On a global scale, the effects of commuting are only too plain to see, contributing to air pollution, global warming, urban sprawl and traffic congestion.

Reasons for Commuting Long Distances to Work

The daily commute to work is familiar to many of us. But for those who travel long distances, the decision to do so is usually a difficult one and often involves sacrificing work life balance.

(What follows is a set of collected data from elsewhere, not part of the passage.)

import Mathlib
import HarnessLib

/-!
# The reflecting-end modes are pairwise orthogonal: `Σ_{x<T} cos(πm(x+½)/T) = 0` unless `2T ∣ m`, hence `Σ_x c_k(x) c_l(x) = 0` for `k ≠ l < T` and `Σ_x c_k(x)² = T/2` (`0 < k < T`)

HONEST FRAMING: exact (Metropolis-corrected) sampling algorithms for lattice gauge theory;
figures of merit are autocorrelation/cost numbers at stated couplings and volumes; no
continuum-physics claim.

Venture `LatticeQCDFlow` (cell pub-lqcd), sub-topic `Scaling`; FANOUT row 21 (`su3-base`, the
OBC-HMC arm).  NEW WORK of the cell (placement rule), Mathlib-only, elementary; no definition is
introduced; nothing is cited as a fact; no number of ours.  Companion of row 21 GEN-8's
`Scaling/OpenBoundaryDiffusionMode` (the profiles `c_k(x) = cos(πk(x+½)/T)`, `k = 0, …, T − 1`, are
exact eigenvectors of the reflecting-end second difference on `T` slices with eigenvalues
`λ_k = 4 sin²(πk/2T)`; the slowest mode relaxes in time `Θ(T²)`).  This file supplies the missing
half of "the `λ_k` are THE spectrum": the `T` profiles are pairwise orthogonal and non-zero (so they
are `T` linearly independent eigenvectors in dimension `T`) — the discrete cosine (DCT-II)
orthogonality.

The key sum: for an integer `m` NOT divisible by `2T`,

  `Σ_{x=0}^{T−1} cos(π m (x + ½)/T) = 0`.

Proof: with `u = e^{iπm/(2T)}` the sum is `Re Σ_x u^{2x+1}`, and
`(u − ū) Σ_x u^{2x+1} = u^{2T} − 1 = e^{iπm} − 1` is REAL while `u − ū = 2i sin(πm/2T)` is purely
imaginary and non-zero; so the sum is purely imaginary.  Products of two modes reduce to such sums
with `m = k ∓ l`, and `0 < |k − l| < 2T`, `0 < k + l < 2T` for distinct `k, l < T`.

## What is proved

* `odd_powers_telescope` — `(u² − 1) Σ_{x<T} u^{2x+1} = u^{2T+1} − u`;
* **`sum_cos_halfShift_eq_zero`** — `¬ 2T ∣ m ⟹ Σ_{x<T} cos(πm(x+½)/T) = 0` (`T ≥ 1`, `m ∈ ℤ`);
* **`cos_modes_orthogonal`** — `k ≠ l`, `k, l < T ⟹ Σ_{x<T} c_k(x) c_l(x) = 0`;
* **`cos_mode_sum_sq`** — `0 < k < T ⟹ Σ_{x<T} c_k(x)² = T/2`; `cos_mode_zero_sum_sq` (`k = 0`: `= T`);
  `cos_mode_ne_zero` — every profile has a non-zero entry (at `x = 0`: `cos(πk/2T) > 0` for `k < T`);

* **`cos_modes_linearIndependent`** — the `T` modes are linearly independent over `ℝ` (so, as `T`
  eigenvectors in dimension `T`, they exhaust the spectrum of the caricature).

NOT CLAIMED: the packaging as an orthonormal eigenbasis of a named operator / a spectral-theorem
statement; anything about the OBC arm's data.
-/

namespace Summit.Ventures.LatticeQCDFlow.Scaling

open Finset Complex

/-! ## §1 The half-shifted cosine sum -/

/-- Telescoping of odd powers: `(u² − 1) Σ_{x<T} u^{2x+1} = u^{2T+1} − u`. -/
theorem odd_powers_telescope (u : ℂ) (T : ℕ) :
    (u ^ 2 - 1) * ∑ x ∈ range T, u ^ (2 * x + 1) = u ^ (2 * T + 1) - u := by
  induction T with
  | zero => simp
  | succ n ih =>
    rw [sum_range_succ, mul_add, ih]
    ring_nf

/-- **`Σ_{x<T} cos(π m (x + ½)/T) = 0` whenever `2T ∤ m`** (`T ≥ 1`, `m` an integer). -/
theorem sum_cos_halfShift_eq_zero {T : ℕ} (hT : 0 < T) {m : ℤ} (hm : ¬ ((2 * T : ℤ) ∣ m)) :
    ∑ x ∈ range T, Real.cos (Real.pi * m * (x + 1 / 2) / T) = 0 := by
  have hT0 : (T : ℝ) ≠ 0 := by exact_mod_cast hT.ne'
  set φ : ℝ := Real.pi * m / (2 * T) with hφ
  set u : ℂ := Complex.exp ((φ : ℂ) * Complex.I) with hu
  -- each term is the real part of an odd power of `u`
  have hterm : ∀ x : ℕ, Real.cos (Real.pi * m * (x + 1 / 2) / T) = (u ^ (2 * x + 1)).re := by
    intro x
    rw [hu, ← Complex.exp_nat_mul]
    have h : ((2 * x + 1 : ℕ) : ℂ) * ((φ : ℂ) * Complex.I) = (((2 * x + 1) * φ : ℝ) : ℂ) * Complex.I := by
      push_cast; ring
    rw [h, Complex.exp_ofReal_mul_I_re]
    congr 1
    rw [hφ]
    field_simp
  -- the sum as a real part
  set S : ℂ := ∑ x ∈ range T, u ^ (2 * x + 1) with hS
  have hre : ∑ x ∈ range T, Real.cos (Real.pi * m * (x + 1 / 2) / T) = S.re := by
    rw [hS, Complex.re_sum]
    exact Finset.sum_congr rfl fun x _ => hterm x
  -- `u ū = 1`
  have huu : u * (starRingEnd ℂ) u = 1 := by
    rw [hu, ← Complex.exp_conj, ← Complex.exp_add]
    simp [Complex.conj_ofReal]
  -- `S (u − ū) = u^{2T} − 1`
  have hkey : S * (u - (starRingEnd ℂ) u) = u ^ (2 * T) - 1 := by
    have h := odd_powers_telescope u T
    -- multiply `h` by `ū` and use `u ū = 1`
    have h2 : S * (u - (starRingEnd ℂ) u) = (starRingEnd ℂ) u * ((u ^ 2 - 1) * S) := by
      linear_combination (-(S * u)) * huu
    rw [h2, h]
    linear_combination (u ^ (2 * T) - 1) * huu
  -- `u^{2T} = e^{iπm}` has zero imaginary part
  have him : (u ^ (2 * T) - 1).im = 0 := by
    rw [hu, ← Complex.exp_nat_mul]
    have hT0' : (T : ℂ) ≠ 0 := by exact_mod_cast hT.ne'
    have h : ((2 * T : ℕ) : ℂ) * ((φ : ℂ) * Complex.I) = (((m : ℝ) * Real.pi : ℝ) : ℂ) * Complex.I := by
      rw [hφ]; push_cast; field_simp
    rw [h, Complex.sub_im, Complex.exp_ofReal_mul_I_im, Complex.one_im, sub_zero]
    exact Real.sin_int_mul_pi m
  -- `u − ū = 2 i sin φ` with `sin φ ≠ 0`
  have hsub : u - (starRingEnd ℂ) u = ((2 * Real.sin φ : ℝ) : ℂ) * Complex.I := by
    rw [Complex.sub_conj, hu, Complex.exp_ofReal_mul_I_im]
  have hsin : Real.sin φ ≠ 0 := by
    intro h0
    rw [Real.sin_eq_zero_iff] at h0
    obtain ⟨n, hn⟩ := h0
    apply hm
    refine ⟨n, ?_⟩
    rw [hφ] at hn
    have hπ : Real.pi ≠ 0 := Real.pi_ne_zero
    have h1 : (m : ℝ) = 2 * T * n := by
      field_simp at hn
      linarith
    exact_mod_cast h1
  -- take imaginary parts of `hkey`: `2 sin φ · Re S = 0`
  have h2 : 2 * Real.sin φ * S.re = 0 := by
    have h := congrArg Complex.im hkey
    rw [him, hsub] at h
    simp only [Complex.mul_im, Complex.mul_re, Complex.ofReal_re, Complex.ofReal_im, Complex.I_re,
      Complex.I_im, mul_zero, sub_zero, mul_one, add_zero] at h
    linarith
  have hS0 : S.re = 0 := by
    have h2' : (2 * Real.sin φ) * S.re = 0 := h2
    rcases mul_eq_zero.mp h2' with h | h
    · exact absurd (by linarith : Real.sin φ = 0) hsin
    · exact h
  rw [hre, hS0]

/-! ## §2 Orthogonality and norms of the reflecting-end modes -/

/-- **Distinct modes are orthogonal**: for `k ≠ l`, both `< T`,
`Σ_{x<T} cos(πk(x+½)/T) cos(πl(x+½)/T) = 0`. -/
theorem cos_modes_orthogonal {T k l : ℕ} (hk : k < T) (hl : l < T) (hkl : k ≠ l) :
    ∑ x ∈ range T, Real.cos (Real.pi * k * (x + 1 / 2) / T) * Real.cos (Real.pi * l * (x + 1 / 2) / T)
      = 0 := by
  have hT : 0 < T := lt_of_le_of_lt (Nat.zero_le k) hk
  -- neither `k − l` nor `k + l` is a multiple of `2T`
  have hdiff : ¬ ((2 * T : ℤ) ∣ ((k : ℤ) - l)) := by
    rintro ⟨c, hc⟩
    rcases lt_trichotomy c 0 with h | h | h
    · have : c ≤ -1 := by omega
      nlinarith
    · subst h; simp at hc; omega
    · have : 1 ≤ c := by omega
      nlinarith
  have hsum : ¬ ((2 * T : ℤ) ∣ ((k : ℤ) + l)) := by
    rintro ⟨c, hc⟩
    rcases lt_trichotomy c 0 with h | h | h
    · have : c ≤ -1 := by omega
      nlinarith
    · subst h; simp at hc; omega
    · have : 1 ≤ c := by omega
      nlinarith
  have h1 := sum_cos_halfShift_eq_zero hT hdiff
  have h2 := sum_cos_halfShift_eq_zero hT hsum
  -- product to sum
  have hps : ∀ x : ℕ, Real.cos (Real.pi * k * (x + 1 / 2) / T) * Real.cos (Real.pi * l * (x + 1 / 2) / T)
      = (Real.cos (Real.pi * (((k : ℤ) - l : ℤ) : ℝ) * (x + 1 / 2) / T)
          + Real.cos (Real.pi * (((k : ℤ) + l : ℤ) : ℝ) * (x + 1 / 2) / T)) / 2 := by
    intro x
    have e1 : Real.pi * (((k : ℤ) - l : ℤ) : ℝ) * (x + 1 / 2) / T =
        Real.pi * k * (x + 1 / 2) / T - Real.pi * l * (x + 1 / 2) / T := by push_cast; ring
    have e2 : Real.pi * (((k : ℤ) + l : ℤ) : ℝ) * (x + 1 / 2) / T =
        Real.pi * k * (x + 1 / 2) / T + Real.pi * l * (x + 1 / 2) / T := by push_cast; ring
    rw [e1, e2, Real.cos_sub, Real.cos_add]
    ring
  simp_rw [hps, ← Finset.sum_div, Finset.sum_add_distrib]
  push_cast at h1 h2 ⊢
  rw [h1, h2]
  norm_num

/-- **`Σ_{x<T} cos²(πk(x+½)/T) = T/2` for `0 < k < T`.** -/
theorem cos_mode_sum_sq {T k : ℕ} (hk0 : 0 < k) (hk : k < T) :
    ∑ x ∈ range T, Real.cos (Real.pi * k * (x + 1 / 2) / T) ^ 2 = T / 2 := by
  have hT : 0 < T := lt_trans hk0 hk
  have h2k : ¬ ((2 * T : ℤ) ∣ ((2 * k : ℕ) : ℤ)) := by
    rintro ⟨c, hc⟩
    push_cast at hc
    rcases lt_trichotomy c 0 with h | h | h
    · have : c ≤ -1 := by omega
      nlinarith
    · subst h; simp at hc; omega
    · have : 1 ≤ c := by omega
      nlinarith
  have h1 := sum_cos_halfShift_eq_zero hT h2k
  have hsq : ∀ x : ℕ, Real.cos (Real.pi * k * (x + 1 / 2) / T) ^ 2 =
      (1 + Real.cos (Real.pi * (((2 * k : ℕ) : ℤ) : ℝ) * (x + 1 / 2) / T)) / 2 := by
    intro x
    have e : Real.pi * (((2 * k : ℕ) : ℤ) : ℝ) * (x + 1 / 2) / T =
        2 * (Real.pi * k * (x + 1 / 2) / T) := by push_cast; ring
    rw [e, Real.cos_sq]
    ring
  simp_rw [hsq, ← Finset.sum_div, Finset.sum_add_distrib]
  rw [h1, Finset.sum_const, Finset.card_range, nsmul_eq_mul, mul_one, add_zero]

/-- The constant mode `k = 0`: `Σ_{x<T} cos²(0) = T`. -/
theorem cos_mode_zero_sum_sq (T : ℕ) :
    ∑ x ∈ range T, Real.cos (Real.pi * (0 : ℕ) * (x + 1 / 2) / T) ^ 2 = T := by
  simp

/-- Every mode is non-zero: its `x = 0` entry `cos(πk/2T)` is positive for `k < T`. -/
theorem cos_mode_ne_zero {T k : ℕ} (hk : k < T) :
    0 < Real.cos (Real.pi * k * ((0 : ℕ) + 1 / 2) / T) := by
  have hT : (0 : ℝ) < T := by exact_mod_cast lt_of_le_of_lt (Nat.zero_le k) hk
  apply Real.cos_pos_of_mem_Ioo
  constructor
  · have : 0 ≤ Real.pi * k * ((0 : ℕ) + 1 / 2) / T := by positivity
    linarith [Real.pi_pos]
  · rw [div_lt_iff₀ hT]
    have hk' : (k : ℝ) + 1 ≤ T := by exact_mod_cast hk
    nlinarith [Real.pi_pos]

/-! ## §3 Linear independence: the `T` modes exhaust the spectrum -/

/-- **The `T` reflecting-end modes are linearly independent** (pairwise orthogonal with positive
self-pairing), hence — being `T` eigenvectors of a symmetric `T × T` matrix — they account for the
whole spectrum `{4 sin²(πk/2T) : k < T}` of the caricature. -/
theorem cos_modes_linearIndependent {T : ℕ} (hT : 0 < T) :
    LinearIndependent ℝ (fun k : Fin T => fun x : Fin T =>
      Real.cos (Real.pi * (k : ℕ) * ((x : ℕ) + 1 / 2) / T)) := by
  have horth : ∀ k l : Fin T, k ≠ l →
      ∑ x : Fin T, Real.cos (Real.pi * (k : ℕ) * ((x : ℕ) + 1 / 2) / T) *
        Real.cos (Real.pi * (l : ℕ) * ((x : ℕ) + 1 / 2) / T) = 0 := by
    intro k l hkl
    rw [Fin.sum_univ_eq_sum_range (fun x => Real.cos (Real.pi * (k : ℕ) * ((x : ℕ) + 1 / 2) / T) *
        Real.cos (Real.pi * (l : ℕ) * ((x : ℕ) + 1 / 2) / T)) T]
    exact cos_modes_orthogonal k.2 l.2 (fun h => hkl (Fin.ext h))
  have hpos : ∀ k : Fin T, 0 < ∑ x : Fin T, Real.cos (Real.pi * (k : ℕ) * ((x : ℕ) + 1 / 2) / T) *
      Real.cos (Real.pi * (k : ℕ) * ((x : ℕ) + 1 / 2) / T) := by
    intro k
    rw [Fin.sum_univ_eq_sum_range (fun x => Real.cos (Real.pi * (k : ℕ) * ((x : ℕ) + 1 / 2) / T) *
        Real.cos (Real.pi * (k : ℕ) * ((x : ℕ) + 1 / 2) / T)) T]
    simp_rw [← pow_two]
    by_cases hk0 : (k : ℕ) = 0
    · rw [hk0]
      have h := cos_mode_zero_sum_sq T
      rw [h]
      exact_mod_cast hT
    · rw [cos_mode_sum_sq (Nat.pos_of_ne_zero hk0) k.2]
      have : (0 : ℝ) < T := by exact_mod_cast hT
      linarith
  -- reassociate the products uniformly (the pairing argument below uses `mul_assoc`)
  simp only [mul_assoc] at horth hpos ⊢
  rw [linearIndependent_iff']
  intro s g hg i hi
  have h := congrArg (fun w : Fin T → ℝ =>
    ∑ x, w x * Real.cos (Real.pi * ((i : ℕ) * ((x : ℕ) + 1 / 2)) / T)) hg
  simp only [Finset.sum_apply, Pi.smul_apply, smul_eq_mul, Pi.zero_apply, zero_mul,
    Finset.sum_const_zero, Finset.sum_mul] at h
  rw [Finset.sum_comm] at h
  simp_rw [mul_assoc, ← Finset.mul_sum] at h
  rw [Finset.sum_eq_single i (fun k _ hki => by rw [horth k i hki, mul_zero])
    (fun h' => absurd hi h')] at h
  rcases mul_eq_zero.mp h with h0 | h0
  · exact h0
  · exact absurd h0 (hpos i).ne'

end Summit.Ventures.LatticeQCDFlow.Scaling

Many people who work in a city office environment will tell you that they have to work in the city to pursue their chosen career. They may also wish to earn the kind of income that supports their lifestyle. Many will place the emphasis on money, prestige, better holidays, fancier car, and more material goods. They may neglect other factors of key importance such as their health, personal relationships, social connections, time for hobbies etc.

Some find that it’s necessary to make a long distance journey as they wouldn’t be able to afford the cost of housing etc, if they were closer to the city in which they work.

Then, there are others who choose to live far from work as they prefer the more tranquil lifestyle of a rural Citing their choice of home location as more suitable for their family, e.g. children’s schools, cleaner air, peaceful lifestyle etc.

Coping With the Effects of Long Commutes

Many companies have become more open to accepting flexible working patterns which might allow employees to work from home now and again.

This is particularly so after the Coronavirus lockdown which saw so many offices closed down completely. Many businesses have realised the positive impact of flexible working, or roles being carried out entirely remotely.

However, for some jobs, there is no escaping the daily commute. So, how do you cope and how far is too far to commute?

  • Preparation the night before can help. Sorting out clothes and lunches for both the worker who has to commute and any children can often prevent a ‘panic stations’ scenario first thing in the morning. Finding even a little time for a family breakfast ‘has been shown to help a lot in relieving stress. However, for many, that’s not always possible.
  • Many companies are installing gyms or handing out gym memberships. A quick workout not only reduces that, but also stimulates and refreshes the brain as well as the body.
  • Others will be able to get their boss to agree to Flexible Working practices. Although you might not be able to work from home, your boss may be willing to consider you coming to work in the morning after the rush hour is over.and leaving after it begins again in the evening.
  • Car pooling is also a good idea if you can set it up with coworkers. Alternatively, you might consider ditching the car altogether and taking the train if appropriate.

Both employers and workers should work towards arrangements, wherever possible, to lessen the social and physical and mental impacts that long commutes to and from work can cause.

See Also: Working at Home – How to Make a WFH request to your employer and make a strong case.

Travel Times to Work

As a rule of thumb, the average daily commute is just under an hour. That gives an idea of what the average commuter finds tolerable.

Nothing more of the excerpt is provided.